Mucho de lo que somos lo hemos aprendido de los animales. Los hemos observado alimentarse para saber qué comer y qué no y hemos mirado sus movimientos y sus métodos de sobrevivencia para crear objetos que nos sirvan en la tarea de preservar nuestra vida. A algunos animales les hemos también enseñado a comportarse según unas normas humanas que ellos no podrían nunca comprender. Pero no les hemos enseñado a jugar.

Stan Kuczaj, doctor en psicología y director del Marine Mammal Behavior and Cognition Lab documentó con su equipo las formas de juego entre delfines solos y en compañía. Juegan con sus burbujas, con las burbujas que hacen los delfines que tienen cerca, se persiguen entre ellos e incluso desprenden esponjas marinas y juegan con ellas como si se tratara de un balón. Incluso, como atletas increíbles, se retan y cambian las “reglas”. En un estudio publicado en Animal Behavior and Cognition, el zoólogo Vladimir Dinets cuenta cómo después de más de 3.000 horas de observación, se dio cuenta que los cocodrilos juegan entre ellos a llevarse por paseos sobre el lomo y también a llevar flores coloridas de un lado a otro o pasándolas entre ellos.

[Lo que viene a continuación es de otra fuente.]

import Mathlib.LinearAlgebra.Matrix.ToLin
import Mathlib.LinearAlgebra.Dimension.Free
import Mathlib.LinearAlgebra.FiniteDimensional.Basic
import Mathlib.LinearAlgebra.FiniteDimensional.Lemmas
import Mathlib.LinearAlgebra.FreeModule.Finite.Matrix
import Mathlib.RingTheory.Nilpotent.Defs
import HarnessLib

/-!
# An algebra of `Z`-linear operators of `k`-dimension `(dim_k V)² / [Z : k]` is ALL of `End_Z(V)`, and contains a
# commutative reduced subalgebra of dimension `dim_k V` (the diagonal of a `Z`-basis)

The dimension count behind «multiplicity one ⟹ complex multiplication» ([Liu2021] App. D §D.4, l. 5626–5627, «Using
Hecke operators … `B_0` has complex multiplications»; G. Shimura, *Abelian Varieties with Complex Multiplication and
Modular Functions* (1998) §5.1 Proposition 1 (p. 36) — the extremal case `[𝔖 : ℚ] = 2 dim A` — and Propositions 3–4
(p. 37)): if a `k`-algebra `H` of operators on `V` commutes with a FIELD `Z` of scalars (`k ⊆ Z`, `V` a `Z`-vector space)
and `[Z : k] · dim_k H = (dim_k V)²`, then `dim_Z H = (dim_Z V)²`, so `H = End_Z(V) ≅ M_d(Z)` (`d = dim_Z V`) — the faithful
module of the minimal dimension forces the central simple algebra to SPLIT, with no appeal to the theory of maximal
subfields — and the DIAGONAL operators of any `Z`-basis form a commutative reduced subalgebra `≅ Z^d` of `k`-dimension
`d·[Z:k] = dim_k V`.

THIS FILE (theorems only; pure Mathlib; any field `k`, any field `Z ⊇ k` acting on `V` with `IsScalarTower k Z V`):
* `finrank_end_eq_mul_sq` — `dim_k End_Z(V) = [Z:k] · (dim_Z V)²`;
* **`mem_of_forall_map_smul_of_finrank_eq`** — (a): if `H ⊆ End_Z(V)` (as a `k`-subalgebra of `End_k(V)`) has
  `[Z:k] · dim_k H = (dim_k V)²`, then EVERY `Z`-linear endomorphism lies in `H` (`H = End_Z(V)`);
* **`exists_comm_isReduced_subalgebra_finrank_eq`** — (b): such an `H` contains a commutative reduced `k`-subalgebra
  `R` with `dim_k R = dim_k V`.

DICTIONARY LINE (cell `hodgecm-mathlib`, crux `HLiu418` = stmt-HodgeConjecture-24832, d6 S2′ road (6-i), step «(R-split)»):
`V := H¹_B(Im u₀ ⊗ ℂ, ℚ)` (`dim 2g`), `H :=` the image of the level-`K` Hecke algebra on the `ω⋆`-block (faithful, SIMPLE,
centre `Z` a number field with `[Z:ℚ]·dim H = (2g)²` by multiplicity one); (b) is the «commutative reduced `R` of degree
`2 dim`» consumed by ★ `exists_quasiIdempotent_image_isSimple_numberField_of_comm_isReduced` (after ★ `bettiRep`).  The
file moves no book (HC_CM is proved only modulo the 7 printed citations until rung 0 closes).

## References
* [Shimura1998] G. Shimura, *Abelian Varieties with Complex Multiplication and Modular Functions*, Princeton (1998),
  §5.1 Proposition 1 (p. 36), Propositions 3 and 4 (p. 37).
* [Liu2021] Y. Liu, *Fourier–Jacobi cycles and arithmetic relative trace formula*, Camb. J. Math. 9 (2021), App. D §D.4
  (FJcycle.tex l. 5626–5627).
-/

namespace Literature.RingTheory.SimpleModule

open Module

universe u v w

section Main

variable (k : Type u) [Field k] (Z : Type v) [Field Z] [Algebra k Z] (V : Type w) [AddCommGroup V] [Module k V]
  [Module Z V] [IsScalarTower k Z V] [FiniteDimensional k Z] [FiniteDimensional Z V]

omit [FiniteDimensional k Z] in
/-- **`dim_k End_Z(V) = [Z : k] · (dim_Z V)²`** (tower law and `dim_Z End_Z(V) = (dim_Z V)²`).
[cite: Shimura1998, §5.1 Proposition 1 (p. 36)] -/
theorem finrank_end_eq_mul_sq : finrank k (Module.End Z V) = finrank k Z * finrank Z V ^ 2 := by
  rw [← Module.finrank_mul_finrank k Z (Module.End Z V), Module.finrank_linearMap Z Z V V, sq]

variable {k Z V}

/-- **(a) An algebra of `Z`-linear operators of `k`-dimension `(dim_k V)²/[Z:k]` is all of `End_Z(V)`.**  Let
`H ⊆ End_k(V)` be a `k`-subalgebra whose elements are `Z`-linear (`H` commutes with the field of scalars `Z ⊇ k`) and
with `[Z : k] · dim_k H = (dim_k V)²`.  Then every `Z`-linear endomorphism of `V` lies in `H` — `H = End_Z(V) ≅ M_d(Z)`,
`d = dim_Z V`: the central simple algebra is split by the dimension count alone.
[cite: Shimura1998, §5.1 Proposition 1 (p. 36), Propositions 3 and 4 (p. 37)] [cite: Liu2021, App. D §D.4 (FJcycle.tex l. 5626–5627)] -/
theorem mem_of_forall_map_smul_of_finrank_eq (H : Subalgebra k (Module.End k V))
    (hHZ : ∀ h ∈ H, ∀ (z : Z) (v : V), h (z • v) = z • h v)
    (hdim : finrank k Z * finrank k H = finrank k V ^ 2)
    (f : Module.End k V) (hf : ∀ (z : Z) (v : V), f (z • v) = z • f v) : f ∈ H := by
  haveI : FiniteDimensional k V := Module.Finite.trans Z V
  -- restriction of scalars `End_Z(V) →ₐ[k] End_k(V)` and its range `E`
  let ρ : Module.End Z V →ₐ[k] Module.End k V :=
    { toFun := fun g => g.restrictScalars k
      map_one' := rfl
      map_mul' := fun _ _ => rfl
      map_zero' := rfl
      map_add' := fun _ _ => rfl
      commutes' := fun c => by ext v; simp [Algebra.algebraMap_eq_smul_one] }
  have hρ : Function.Injective ρ := LinearMap.restrictScalars_injective k
  -- `H ≤ range ρ`
  have hle : H ≤ ρ.range := fun h hh =>
    ⟨{ toFun := h, map_add' := map_add h, map_smul' := fun z v => hHZ h hh z v }, rfl⟩
  -- dimensions: `dim_k (range ρ) = [Z:k] d²` and `dim_k V = [Z:k] d`
  have hrange : finrank k ρ.range = finrank k Z * finrank Z V ^ 2 := by
    rw [← (AlgEquiv.ofInjective ρ hρ).toLinearEquiv.finrank_eq, finrank_end_eq_mul_sq k Z V]
  have hV : finrank k V = finrank k Z * finrank Z V := (Module.finrank_mul_finrank k Z V).symm
  have hZpos : 0 < finrank k Z := finrank_pos
  have hH : finrank k H = finrank k Z * finrank Z V ^ 2 := by
    have h2 : finrank k Z * finrank k H = finrank k Z * (finrank k Z * finrank Z V ^ 2) := by
      rw [hdim, hV]; ring
    exact Nat.eq_of_mul_eq_mul_left hZpos h2
  have heq : H = ρ.range := Subalgebra.eq_of_le_of_finrank_eq hle (by rw [hH, hrange])
  -- `f` is `Z`-linear, hence in the range
  have hf' : f ∈ ρ.range := ⟨{ toFun := f, map_add' := map_add f, map_smul' := hf }, rfl⟩
  rw [heq]
  exact hf'

/-- **(b) … and contains a commutative reduced subalgebra of dimension `dim_k V`** — the DIAGONAL operators of a
`Z`-basis of `V` (`≅ Z^d`): the «commutative semisimple subalgebra of degree `2 dim`» of Shimura §5.1 Prop. 1's extremal
case, produced from multiplicity one by linear algebra alone.
[cite: Shimura1998, §5.1 Proposition 1 (p. 36), Propositions 3 and 4 (p. 37)] [cite: Liu2021, App. D §D.4 (FJcycle.tex l. 5626–5627)] -/
theorem exists_comm_isReduced_subalgebra_finrank_eq (H : Subalgebra k (Module.End k V))
    (hHZ : ∀ h ∈ H, ∀ (z : Z) (v : V), h (z • v) = z • h v)
    (hdim : finrank k Z * finrank k H = finrank k V ^ 2) :
    ∃ R : Subalgebra k (Module.End k V), R ≤ H ∧ (∀ x ∈ R, ∀ y ∈ R, x * y = y * x) ∧ IsReduced R ∧
      finrank k R = finrank k V := by
  classical
  haveI : FiniteDimensional k V := Module.Finite.trans Z V
  let d := finrank Z V
  let b : Module.Basis (Fin d) Z V := Module.finBasis Z V
  -- the diagonal `k`-algebra homomorphism `Z^d → M_d(Z) ≅ End_Z(V) → End_k(V)`
  let ρ : Module.End Z V →ₐ[k] Module.End k V :=
    { toFun := fun g => g.restrictScalars k
      map_one' := rfl
      map_mul' := fun _ _ => rfl
      map_zero' := rfl
      map_add' := fun _ _ => rfl
      commutes' := fun c => by ext v; simp [Algebra.algebraMap_eq_smul_one] }
  have hρ : Function.Injective ρ := LinearMap.restrictScalars_injective k
  let δ : (Fin d → Z) →ₐ[k] Module.End k V :=
    ρ.comp (((Matrix.toLinAlgEquiv b).toAlgHom.restrictScalars k).comp
      ((Matrix.diagonalAlgHom Z).restrictScalars k))
  have hδ : Function.Injective δ := by
    intro x y hxy
    have h1 : (Matrix.toLinAlgEquiv b) (Matrix.diagonal x) = (Matrix.toLinAlgEquiv b) (Matrix.diagonal y) := hρ hxy
    exact Matrix.diagonal_injective ((Matrix.toLinAlgEquiv b).injective h1)
  refine ⟨δ.range, ?_, ?_, ?_, ?_⟩
  · -- `R ≤ H`: its elements are `Z`-linear, and `H` is all of `End_Z(V)` by (a)
    rintro _ ⟨c, rfl⟩
    refine mem_of_forall_map_smul_of_finrank_eq H hHZ hdim _ fun z v => ?_
    change ((Matrix.toLinAlgEquiv b) (Matrix.diagonal c)) (z • v) = z • ((Matrix.toLinAlgEquiv b) (Matrix.diagonal c)) v
    exact map_smul _ z v
  · -- commutative: image of the commutative algebra `Z^d`
    rintro _ ⟨c, rfl⟩ _ ⟨c', rfl⟩
    rw [← map_mul, ← map_mul, mul_comm]
  · -- reduced: `R ≅ Z^d`
    haveI : IsReduced (Fin d → Z) := inferInstance
    exact isReduced_of_injective (AlgEquiv.ofInjective δ hδ).symm.toRingEquiv.toRingHom
      (AlgEquiv.ofInjective δ hδ).symm.injective
  · -- dimension `d · [Z:k] = dim_k V`
    rw [← (AlgEquiv.ofInjective δ hδ).toLinearEquiv.finrank_eq, Module.finrank_pi_fintype k, Finset.sum_const,
      Finset.card_univ, Fintype.card_fin, smul_eq_mul, ← Module.finrank_mul_finrank k Z V, mul_comm]

end Main

end Literature.RingTheory.SimpleModule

Tanto animales como humanos hemos jugado a la pelota con otros. Hacerlo solo tiene una gracia más corta. En el uno lanza el balón y otro recibe y las múltiples formas que hemos encontrado para diversificar ese gesto está encerrada la naturaleza gregaria de la vida. El jugador más valioso es el que convoca, el que aparece como objeto para patear entre todos, para cabecear como se pueda, para lanzarlo de una a otro, para sostenerlo por turnos, para verlo volar.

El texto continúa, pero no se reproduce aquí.